### PROBLEM TO WORK ON
Please filter the entries and return only the lines that include "director".
BEGIN GIVEN DATA
import Summits.SmoothPoincare4.SmoothPoincare4.Theses.OneStabInvertible

/-!
# OneStabInvertible — the split glue `InvertibleOfOneStab → InvertibleStandard → StabCancellation`

Proves the support item `SplitGlue` (stmt-SmoothPoincare4-18066, support, rank 9) of
route-SmoothPoincare4-OneStabInvertible:
`InvertibleOfOneStab → InvertibleStandard → StabCancellation`
(stmt-SmoothPoincare4-18064 → 18065 → 16193, the route's target).

Pure logic (per homotopy 4-sphere `M` with one stabilisation `M # S²×S² ≅ S²×S²`: `InvertibleOfOneStab` produces an
inverse `M'` with `M # M' ≅ S⁴`, `InvertibleStandard` concludes `M ≅ S⁴`) — the same two lines as the route's
`closes`, with the stabilisation as a hypothesis instead of `StabOneSuffices`. Root decomposition cell decomp-sp4
(D-0178), LANDING LIST 2 (writer g6); 0 sorry. Nothing here proves `SmoothPoincare4`.
-/

set_option linter.dupNamespace false

namespace Summit.SmoothPoincare4.SmoothPoincare4.Theorems.OneStabInvertibleSplitGlue

open Summit.SmoothPoincare4.SmoothPoincare4.Theses.OneStabInvertible

/-- Item stmt-SmoothPoincare4-18066: invertibility from one stabilisation + standardness of invertible homotopy
spheres give cancellation of the stabilisation. -/
theorem splitGlue_holds : SplitGlue := by
  intro h₁ h₂ M _ _ _ _ _ e hst
  obtain ⟨M', _, _, _, _, _, hcs⟩ := h₁ M e hst
  exact h₂ M e M' hcs

end Summit.SmoothPoincare4.SmoothPoincare4.Theorems.OneStabInvertibleSplitGlue
import Summits.QuantumFields.YangMills.Theorems.BalabanUVNodesN24LineTwoRung1OfChildrenSlotLetter
import Summits.QuantumFields.YangMills.Theorems.BalabanUVNodesN24LineTwoRung1AtAbstractWitnessOfChildrenSlotLetter
import Literature.MathematicalPhysics.QuantumFieldTheory.Balaban1983to89.Node00.N24ItemsStage13AtThm1CCMWZSepCoPH

/-!
# NODE N24 (B2) — FLAG №9 (4): THE DOOR-KEYED LINE-2′ CLOSER RE-KEYED AT THE z-WITNESS `θ₁₅ᶜᶜᴹᵂᶻ(j; γ; Efl, logz) = theta13OfThm1CCMWZ F 2 j γ ε₀ ε₂₉ B₃ B₃' a₀ a₁ Efl logz`
# (DEF-1's Z edition p637981 ∕ p639492): `K1V10Defs.NodesAtSomeRecord13PWSVW F`, the registered stub type `∀ F, Inhabited13 F → NodesAtSomeRecord13PWSVW F`, and K1⁹ BY NAME, from V19's
# stub texts + the children families READ AT THE z-WITNESS — the instantiation of the door-free closers (p639124) at this seat's z-door rows (`Node00/N24ItemsStage13AtThm1CCMWZSepCoPH`)

TRACK A (YM-PLAN §2d, node N24 = binder B2, composite), seat `pub-ymgap-dag-n24-c` (R134 s2; gen 12, Part 44); `--supports` K1⁹ stmt-QuantumFields-27364 as a helper; count-neutral.
WHY (director-ym №218).  K0a's door witness `θ₁₅ᶜᶜᴹᵂ` is COUPLING-BLIND (`Efl = logz := 0`; this seat's LOCATED I.38101, ref-H kernel check) and dag-n13-w3's p637054
`k1R9Body_false_of_logz_zero_Efl_zero` makes K1⁹'s body FALSE there, so every door-keyed closer at that witness (Parts 14–38, X3, X4, 40H∕42H) is VACUOUS-IN-REGIME (FLAG №9).  №9 (4)
closes on «(C) landed ∧ z-witness edition landed ∧ ONE door-keyed closer re-keyed at the z-witness with a referee PASS naming non-vacuity».  THIS FILE is N24's candidate for the third
clause: Part 38b's §2∕§3 (the LINE-2′ rung from V19's stub 1 ∧ 3ᴬ′ texts and the children families, N13 as the slot letter) with the witness `theta13OfThm1CCMW … ↦ theta13OfThm1CCMWZ … Efl logz`
— the normalisation letters `(Efl, logz)` of [III] (1.15) ∕ [I] (0.15) are PARAMETERS (`Efl logz : (F : T4Family) → B12.RunParams → ℕ → ℝ` in §2–§3), NOT pinned to `0`: the displayed
families range over EVERY normalisation, print's `log z_j ≈ d(𝔤)·log g_j` included; the `(0,0)` member is the retired blind door (`theta13OfThm1CCMW_eq_Z`, `rfl`).  Every proof is Part 38b's
with the four door lemmas replaced by this seat's z-door rows (`N24_provisos₁₃SepCoPH_door_theta13OfThm1CCMWZ_…`, `N24_admissible_door_…`, `N24_unity_slots_door_…`, `N24_laws_door_…`)
and the engine = p639124's door-free `N24_nodesAtSomeRecord13PWSVW_byName_atWitness`.  The K0 face is V19's UNCHANGED: its |β|-box at `θ₁₅ᶜᶜᴹ` is E-free (`betaOfRecord₁₃` does not read
the letters — kernel census, evidence #40), so `BetaLowerH∕UpperH … (betaOfRecord₁₃ F 2 θ₁₅ᶜᶜᴹᵂᶻ)` IS the box at `θ₁₅ᶜᶜᴹᵂ` (`hloZ := hloW` by unfolding).

CONTENTS (theorems only; 0 `sorry`, 0 `def`, no `instance`, no `notation`; composition BY NAME):
* §1 ★★ `N24_nodesAtSomeRecord13PWSVW_byName_theta13OfThm1CCMWZ_door_of_stub1_stub3A'_of_childrenSplit_slotLetter` (per `F`, letters `Efl logz`): LINE 2′'s rung 1ⱽᵂ BY NAME
  (`K1V10Defs.NodesAtSomeRecord13PWSVW F`) from V19's stub 1 ∧ 3ᴬ′ TEXTS (stub 2′ by name, `K0Stub2PrimeHolds.prop6MemberB8AtP_holds`) and the children families h05F…h12F + N13's slot
  letter h13F, all READ AT `θ₁₅ᶜᶜᴹᵂᶻ … Efl logz` (door index `(j, c, γ, ε₀, ε₂₉, B₃, B₃', a₀, a₁, bₗ, β')` extracted as in Part 38b §2: `gauge9Supplier_of_prop6MemberP`, `variationalThm1RegSepCoP7M_of_prop8TopStep`,
  `windowLetters_of_absBetaBoxH`, `betaLowerH∕UpperH_theta13OfThm1CCMW_of_half`).
* §2 ★★★ `N24_stub_nodes13PWSVW_text_theta13OfThm1CCMWZ_door_of_openStubs_of_childrenSplit_slotLetter` (letter FAMILIES `Efl logz : ∀ F, …`): THE REGISTERED v10 STUB TYPE
  `∀ F, K1V6Defs.Inhabited13 F → K1V10Defs.NodesAtSomeRecord13PWSVW F` from V19's two OPEN stub texts BY NAME (`∀ F, Prop8StepCoPAt F`, `∀ F, AbsBetaBoxAtThm1WitnessCCMGenAt F`) and the
  children families ∀F at the z-witness.
* §3 ★★★ `N24_stabilityBRunRowsAtRecordR13SepCoPHV_byName_theta13OfThm1CCMWZ_door_…_of_stub2VW_stub3VW`: + the two registered β-side LINE-2′ stub TEXTS ⊢ the DECIDING crux
  `Summit.QuantumFields.YangMills.Theses.BalabanUVNodes.StabilityBRunRowsAtRecordR13SepCoPHV` BY NAME (through this seat's W-END road p638487).
WHAT A REFEREE CHECKS FOR №9 (4): the witness in every displayed family is `ofHistoryBlind ⟨theta13OfThm1CCMWZ F 2 j γ … (Efl F) (logz F), Zr⟩` with `.Efl = Efl F`, `.logz = logz F` (`rfl`,
DEF-1's faces) — NOT identically `0` (free parameters); the window conjunct of K1⁹ is produced inside the W-END road from the run letters (`window_of_frequently_beta_le`), as on every line.
WHAT STAYS OPEN (displayed, nobody's theorem here): V19's stubs 1 ∧ 3ᴬ′; the children's estimates N05–N12 at the z-witness (E-free carriers: the same sentences as at `θ₁₅ᶜᶜᴹᵂ`; N11∕N12
E-reading: their `liveRepin`-generic engines); N13's slot letter at the z-witness = (2.50) with the RIGHT normalisation — print's `z`, the real work (n13 lanes; n13-w3 (E) slope threshold);
NODE O's rows `h₂` (run rows (i)(iv)) and `h₃` ((C) continuity).
HONEST FRAMING: composition BY NAME; NO estimate; nothing of Bałaban's asserted; every family DISPLAYED; CONDITIONAL (audit `proof.conditional`); NO stub of v10 proved or closed;
N05–N13 NOT discharged; N24 COMPOSITE — no count moved (typed 28∕28 · discharged 5∕27 · A 5∕28); K0⁷ ∕ K1⁹ (DECIDING) ∕ K3⁸ OPEN; FLAG №9 closes only on the director's word after a
referee PASS; R4 = the conditional finite-𝕋⁴ rung `BalabanLadder.UV` only — NOT continuum ∕ ℝ⁴ ∕ OS ∕ mass gap ∕ Clay: the Yang–Mills mass gap is NOT proved by any of this.
Sources (statement shapes only): [Balaban1989LargeFieldII] Thm 1 p.355, (0.1) pp.355–356, p.391; [Balaban1988Convergent] (0.2) p.244, (1.15) p.249, Cor. 3 (2.50) p.264, Thm 1 p.262;
[Balaban1987RG1] (0.15) p.254, Thm 1 p.255, Thm 3 p.264, Lemma 4 p.280, (0.17)–(0.21) pp.255–256; [Balaban1985Variational] Thm 1 (8)–(9) p.279, Prop. 8 p.304; [Balaban1985RegularSpaces]
Prop. 6 p.99, Thm 8 (1.146) p.101; [Balaban1985UV3] Thm 1 p.257, Thm 2 p.272; [Balaban1989LargeFieldI] (0.2)–(0.6) p.176, (1.2) p.178, Prop. 1 p.194; [Balaban1988RG2Cluster] (2.41) p.21.
-/

noncomputable section
import Summits.QuantumFields.BalabanUV.Beta.RelInvBorderedHessian
import Summits.QuantumFields.BalabanUV.Beta.RelInvCongruenceKernel

/-!
# `BalabanUV.Beta.RelInvCompositeSocket` — binder row D1, work item K-U3d leaf L4a: **THE `RelInv` END FOR THE COMPOSITE ONE-SHOT DRESSING (a1*)_m AS A
# SOCKET THEOREM** — `relInv_coDressKBmAt_KInv` (an2 g13) composed with `relInv_congr_kernel` (K-U3c) AT THE LITERAL'S TYPES: for ANY spread corrector pair
# `(Ψ, Φ)` with `Ψ∘Φ = idK = Φ∘Ψ` that preserves the `axEc` slice, `RelInv (Ψ∘coDressKBmAt ρ n (KInv n)∘Ψᵀ) (Φᵀ∘bhK n∘Φ) (axEc ρ n)`; L4 proper =
# this with `Ψ := psiK r L m`, `Φ := phiK r L m` (L2) and the four identities of L3
# (β sub-cell, BINDER-OWNERS row D1 OWNER, lineage an2 gen 24; `gen24/K-U3d-LEAVES.v1.md` + ADDENDUM journal l.24201)

HONEST FRAMING (cell charter, verbatim): «discharging BetaPertH makes Balaban's UV stability UNCONDITIONAL — a real
constructive-QFT result; it is NOT the continuum limit and NOT the Clay problem.»
HONEST DEPENDENCY: continuum YM on T⁴ ⇐ BetaPertH ∧ nine spine estimates (0/9 proved); BetaPertH ⇐ (D1) ∧ (D4) ∧ CAP+tail;
G-an2-4 gates asym, D1 and NE2/3/4.
ABSOLUTE RULE (cell, verbatim): «No internally-minted statement may enter as a cited fact. Every hypothesis is either kernel-proved in this
package or a verbatim quotation of a PUBLISHED theorem with page reference. The manuscript(s) under audit are NOT citable for their own
disputed steps — they are the thing under adjudication; programme-internal (2001/route/tribunal) claims are never citable.»
NOTHING below is cited: no `[cite: …]`, no `def`, no `Prop` fact.  [folklore] composition of tree theorems BY NAME: `RelInvBorderedHessian.relInv_coDressKBmAt_KInv`,
`spr_KInv`, `AxialDressingRooted.spr_coDressKBmAt`, `BorderedHessian.spr_bhK`, `AxialDressingRooted.spr_axEc ∕ trK_axEc`, `RelInvCongruenceKernel.relInv_congr_kernel`.
The corrector pair `(Ψ, Φ)` and its three identities are PARAMETERS ∕ HYPOTHESES here (K-U3d L2∕L3 supply `psiK`∕`phiK` and prove them); NOTHING of (a1*) is
thereby «closed» (d1-formalise-ref I-d1ref30-2: the headline needs L3's identities BY NAME).

WHAT (all [folklore]): **`relInv_composite_of_corrector`** (the socket), `relInv_composite_of_corrector'` (the same with the re-linearised operator named by a hypothesis
`M* = Φᵀ∘bhK n∘Φ`, the shape `bhKcomp` will have by definition).
Provenance: β sub-cell, unit beta-an2 gen 24 (prover-b2b-balaban-beta-an2-g24-0), 2026-08-21.  NOT (SDF), NOT D1, NOT `BetaPertH`, NOT continuum, NOT Clay.
-/

noncomputable section

open Literature.MathematicalPhysics.QuantumFieldTheory.Balaban1983to89
open Literature.MathematicalPhysics.QuantumFieldTheory.Balaban1983to89.Beta
open ExpKernelCalculus (MKer comp)
open AffineAveraging (box toSite)
open OneStepResolventKernel (Fib KInv)
open HessKerSchurResolvent (idK)
open Summit.QuantumFields.BalabanUV.Beta.TameKernelCalculus
open Summit.QuantumFields.BalabanUV.Beta.ChartConjugationRelative (RelInv)
open Summit.QuantumFields.BalabanUV.Beta.AxialDressingRooted (coDressKBmAt spr_coDressKBmAt axEc spr_axEc trK_axEc)
open Summit.QuantumFields.BalabanUV.Beta.BorderedHessian (bhK spr_bhK relInv_coDressKBmAt_KInv spr_KInv)
open Summit.QuantumFields.BalabanUV.Beta.RelInvCongruenceKernel (relInv_congr_kernel)

namespace Summit.QuantumFields.BalabanUV.Beta.RelInvCompositeSocket

variable {d : ℕ} {N : ℕ} [NeZero N] {r : Fin (d + 1) → ℕ}

/-- [folklore] **THE COMPOSITE `RelInv` SOCKET.**  At blocking `N` (for the row: `N = Lc^m`) with in-block root `r`, for every SPREAD corrector pair `(Ψ, Φ)` on the packed
fibre with `Ψ∘Φ = idK = Φ∘Ψ` and `axEc`-slice preservation `(axEc∘Ψ)∘axEc = Ψ∘axEc`, `(axEc∘Φ)∘axEc = Φ∘axEc`: the Ψ-congruent co-dressed one-shot resolvent is a
relative inverse of the Φ-congruent bordered Hessian w.r.t. the SAME coordinate projector —
`RelInv (Ψ∘coDressKBmAt ρ N (KInv N)∘Ψᵀ) (Φᵀ∘bhK N∘Φ) (axEc ρ N)`. -/
theorem relInv_composite_of_corrector (hr : r ∈ box (d + 1) N) {Ψ Φ : MKer (d + 1) (Fib d)} (hΨ : Spr Ψ) (hΦ : Spr Φ)
    (hΨΦ : comp Ψ Φ = idK) (hΦΨ : comp Φ Ψ = idK)
    (hEΨ : comp (comp (axEc (toSite r) N) Ψ) (axEc (toSite r) N) = comp Ψ (axEc (toSite r) N))
    (hEΦ : comp (comp (axEc (toSite r) N) Φ) (axEc (toSite r) N) = comp Φ (axEc (toSite r) N)) :
    RelInv (comp (comp Ψ (coDressKBmAt (toSite r) N (KInv (N := N) (d := d)))) (trK Ψ)) (comp (comp (trK Φ) (bhK N)) Φ)
      (axEc (toSite r) N) := by
  have hN : 1 ≤ N := Nat.one_le_iff_ne_zero.mpr (NeZero.ne N)
  exact relInv_congr_kernel (spr_coDressKBmAt hN hr (spr_KInv (N := N) (d := d))) (spr_bhK hN) (spr_axEc _ _) hΨ hΦ
    (relInv_coDressKBmAt_KInv hr) hΨΦ hΦΨ (trK_axEc _ _) hEΨ hEΦ

/-- [folklore] The same with the re-linearised operator NAMED (`M* = Φᵀ∘bhK N∘Φ` — the shape of the congruence-defined `bhKcomp` of leaf L4). -/
theorem relInv_composite_of_corrector' (hr : r ∈ box (d + 1) N) {Ψ Φ Mc : MKer (d + 1) (Fib d)} (hΨ : Spr Ψ) (hΦ : Spr Φ)
    (hΨΦ : comp Ψ Φ = idK) (hΦΨ : comp Φ Ψ = idK)
    (hEΨ : comp (comp (axEc (toSite r) N) Ψ) (axEc (toSite r) N) = comp Ψ (axEc (toSite r) N))
    (hEΦ : comp (comp (axEc (toSite r) N) Φ) (axEc (toSite r) N) = comp Φ (axEc (toSite r) N))
    (hMc : Mc = comp (comp (trK Φ) (bhK N)) Φ) :
    RelInv (comp (comp Ψ (coDressKBmAt (toSite r) N (KInv (N := N) (d := d)))) (trK Ψ)) Mc (axEc (toSite r) N) := by
  rw [hMc]; exact relInv_composite_of_corrector hr hΨ hΦ hΨΦ hΦΨ hEΨ hEΦ

end Summit.QuantumFields.BalabanUV.Beta.RelInvCompositeSocket

end
/-! ## 3. The cusp box is finite; class membership of a resolved pair -/

/-- `N* ≤ |Δ|²` (`N* ≤ (rad Δ)²`). -/
theorem Nstar_le_sq (x : ℤ × ℤ) (hn : ((x.1 ^ 3 - x.2 ^ 2) / 1728).natAbs ≠ 0) :
    Nstar x ≤ ((x.1 ^ 3 - x.2 ^ 2) / 1728).natAbs ^ 2 := by
  unfold Nstar
  set n : ℕ := ((x.1 ^ 3 - x.2 ^ 2) / 1728).natAbs
  calc ∏ p ∈ n.primeFactors, (if ((p : ℕ) : ℤ) ∣ x.1 then p ^ 2 else p)
      ≤ ∏ p ∈ n.primeFactors, p ^ 2 := by
        apply Finset.prod_le_prod' (fun p hp => ?_)
        have h1 : 1 ≤ p := (Nat.prime_of_mem_primeFactors hp).one_lt.le
        split_ifs
        · exact le_rfl
        · calc p = p ^ 1 := (pow_one p).symm
            _ ≤ p ^ 2 := Nat.pow_le_pow_right h1 (by norm_num)
    _ = (∏ p ∈ n.primeFactors, p) ^ 2 := Finset.prod_pow _ _ _
    _ ≤ n ^ 2 := Nat.pow_le_pow_left
        (Nat.le_of_dvd (Nat.pos_of_ne_zero hn) (Nat.prod_primeFactors_dvd n)) 2

/-- The conductor-free cusp box lies in the cusp set of conductor scale `Y²`. -/
theorem cuspBox_subset_cuspSetD (Y : ℝ) : cuspBox Y ⊆ cuspSetD (Y ^ 2) Y := by
  rintro x ⟨⟨hu, hv, hne, hu3, hDle, hfl⟩, h1728, hTF⟩
  refine ⟨hu, hv, hne, h1728, hTF, hu3, hDle, hfl, ?_⟩
  have hn0 := natAbs_div_ne_zero (sub_ne_zero.mpr hne) h1728
  have h1 : (Nstar x : ℝ) ≤ ((((x.1 ^ 3 - x.2 ^ 2) / 1728).natAbs : ℕ) : ℝ) ^ 2 := by
    exact_mod_cast Nstar_le_sq x hn0
  have h2 := natAbs_div_le h1728 hDle
  have h0 : (0 : ℝ) ≤ ((((x.1 ^ 3 - x.2 ^ 2) / 1728).natAbs : ℕ) : ℝ) := Nat.cast_nonneg _
  calc (Nstar x : ℝ) ≤ _ := h1
    _ ≤ Y ^ 2 := by gcongr

/-- The conductor-free cusp box is finite (`Y ≥ 1`). -/
theorem cuspBox_finite (Y : ℝ) (hY : 1 ≤ Y) : (cuspBox Y).Finite :=
  (cuspSetD_finite (Y ^ 2) Y hY).subset (cuspBox_subset_cuspSetD Y)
END GIVEN DATA
### RESPONSE TO THE TASK
WHY (director-ym №218).  K0a's door witness `θ₁₅ᶜᶜᴹᵂ` is COUPLING-BLIND (`Efl = logz := 0`; this seat's LOCATED I.38101, ref-H kernel check) and dag-n13-w3's p637054
N05–N13 NOT discharged; N24 COMPOSITE — no count moved (typed 28∕28 · discharged 5∕27 · A 5∕28); K0⁷ ∕ K1⁹ (DECIDING) ∕ K3⁸ OPEN; FLAG №9 closes only on the director's word after a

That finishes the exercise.